= How to complete this task =
Search the records for the string "hsub", then copy each line that has it.

= Information supplied =
/-! ### Tool 3: forward uniqueness from a zero slice -/

/-- **A continuous Oseen-mild rate profile vanishing on a slice vanishes afterwards** (forward
uniqueness of bounded solutions of the Oseen integral equation, KNSS 2009 §4 (4.3)–(4.4) =
`oseenMild_bounded_unique`): if `v` is continuous on the open slab with the rate `C/√(−t)`,
solves `v(t) = e^{(t−s)Δ} v(s) − B¹ₛ(v, v)(t)` pointwise for all `s < t < 0`, and `v(s₀) = 0`
for some `s₀ < 0`, then `v(t, x) = 0` for all `s₀ < t < 0` and all `x`: on `(s₀, t/2)` both
`v` and the zero field are bounded by `C/√(−t/2)` and solve the equation with the free term
`e^{(t−s₀)Δ} 0 = 0`, so `v(t) = 0` a.e., hence everywhere by continuity of the slice.
[cite: KochNadirashviliSereginSverak2009, §4 (4.3)–(4.4) (arXiv:0709.3599 p. 8)] -/
theorem zero_after_zero_slice_of_oseenMild
    {v : ℝ → (EuclideanSpace ℝ (Fin 3)) → (EuclideanSpace ℝ (Fin 3))} {C s₀ : ℝ} (hs₀ : s₀ < 0)
    (hvcont : ContinuousOn (uncurry v) (Iio (0 : ℝ) ×ˢ univ))
    (hvC : HasTypeITimeDecay C v)
    (hmild : ∀ s t : ℝ, s < t → t < 0 → ∀ x,
      v t x = UnboundedOperators.heatExtension (v s) (t - s) x - oseenDuhamel 1 s v v t x)
    (hzero : ∀ x, v s₀ x = 0) :
    ∀ t : ℝ, s₀ < t → t < 0 → ∀ x : EuclideanSpace ℝ (Fin 3), v t x = 0 := by
  -- `0 ≤ C` (the rate at `(s₀, 0)`)
  have hC0 : 0 ≤ C := by
    have ha : 0 < Real.sqrt (-s₀) := Real.sqrt_pos.2 (neg_pos.2 hs₀)
    have h1 : 0 ≤ C / Real.sqrt (-s₀) := (norm_nonneg _).trans (hvC s₀ hs₀ 0)
    have h2 := (le_div_iff₀ ha).1 h1
    simpa using h2
  have hz : v s₀ = fun _ => 0 := funext hzero
  intro t hst ht0
  -- uniqueness on the window `(s₀, t/2)`
  have hT0 : t / 2 < 0 := by linarith
  have htT : t < t / 2 := by linarith
  have hM0 : 0 ≤ C / Real.sqrt (-(t / 2)) := div_nonneg hC0 (Real.sqrt_nonneg _)
  have hsub : Ioo s₀ (t / 2) ×ˢ (univ : Set (EuclideanSpace ℝ (Fin 3))) ⊆ Iio (0 : ℝ) ×ˢ univ :=
    prod_mono (fun τ hτ => hτ.2.trans hT0) Subset.rfl
  have hum : AEStronglyMeasurable (uncurry v)
      ((volume : Measure (ℝ × EuclideanSpace ℝ (Fin 3))).restrict (Ioo s₀ (t / 2) ×ˢ univ)) :=
    (hvcont.mono hsub).aestronglyMeasurable (measurableSet_Ioo.prod MeasurableSet.univ)
  have hzm : AEStronglyMeasurable
      (uncurry (0 : ℝ → EuclideanSpace ℝ (Fin 3) → EuclideanSpace ℝ (Fin 3)))
      ((volume : Measure (ℝ × EuclideanSpace ℝ (Fin 3))).restrict (Ioo s₀ (t / 2) ×ˢ univ)) :=
    aestronglyMeasurable_const
  have huM : ∀ τ ∈ Ioo s₀ (t / 2), ∀ y, ‖v τ y‖ ≤ C / Real.sqrt (-(t / 2)) := fun τ hτ y => by
    have hτ0 : τ < 0 := hτ.2.trans hT0
    refine (hvC τ hτ0 y).trans ?_
    exact div_le_div_of_nonneg_left hC0 (Real.sqrt_pos.2 (neg_pos.2 hT0))
      (Real.sqrt_le_sqrt (by linarith [hτ.2]))
  have hvM : ∀ τ ∈ Ioo s₀ (t / 2), ∀ y,
      ‖(0 : ℝ → EuclideanSpace ℝ (Fin 3) → EuclideanSpace ℝ (Fin 3)) τ y‖ ≤
        C / Real.sqrt (-(t / 2)) := fun τ _ y => by
    simpa using hM0
  have hu : ∀ τ ∈ Ioo s₀ (t / 2), v τ =ᵐ[volume] fun x =>
      UnboundedOperators.heatExtension (v s₀) (τ - s₀) x - oseenDuhamel 1 s₀ v v τ x :=
    fun τ hτ => Eventually.of_forall fun x => hmild s₀ τ hτ.1 (hτ.2.trans hT0) x
  have hv : ∀ τ ∈ Ioo s₀ (t / 2),
      (0 : ℝ → EuclideanSpace ℝ (Fin 3) → EuclideanSpace ℝ (Fin 3)) τ =ᵐ[volume] fun x =>
        UnboundedOperators.heatExtension (v s₀) (τ - s₀) x - oseenDuhamel 1 s₀ 0 0 τ x :=
    fun τ _ => Eventually.of_forall fun x => by
      simp [hz, UnboundedOperators.heatExtension_zero_fun]
  have huniq := oseenMild_bounded_unique
    (U := fun τ x => UnboundedOperators.heatExtension (v s₀) (τ - s₀) x)
    one_pos hM0 hum hzm huM hvM hu hv t ⟨hst, htT⟩
  -- `v t = 0` a.e., hence everywhere by continuity of the slice
  have hct : Continuous (v t) :=
    hvcont.comp_continuous (Continuous.prodMk_right t) fun _ => ⟨ht0, mem_univ _⟩
  have heq : v t = fun _ => 0 := Measure.eq_of_ae_eq huniq hct continuous_const
  intro x
  exact congrFun heq x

= Output for this exercise =
  have hsub : Ioo s₀ (t / 2) ×ˢ (univ : Set (EuclideanSpace ℝ (Fin 3))) ⊆ Iio (0 : ℝ) ×ˢ univ :=
    (hvcont.mono hsub).aestronglyMeasurable (measurableSet_Ioo.prod MeasurableSet.univ)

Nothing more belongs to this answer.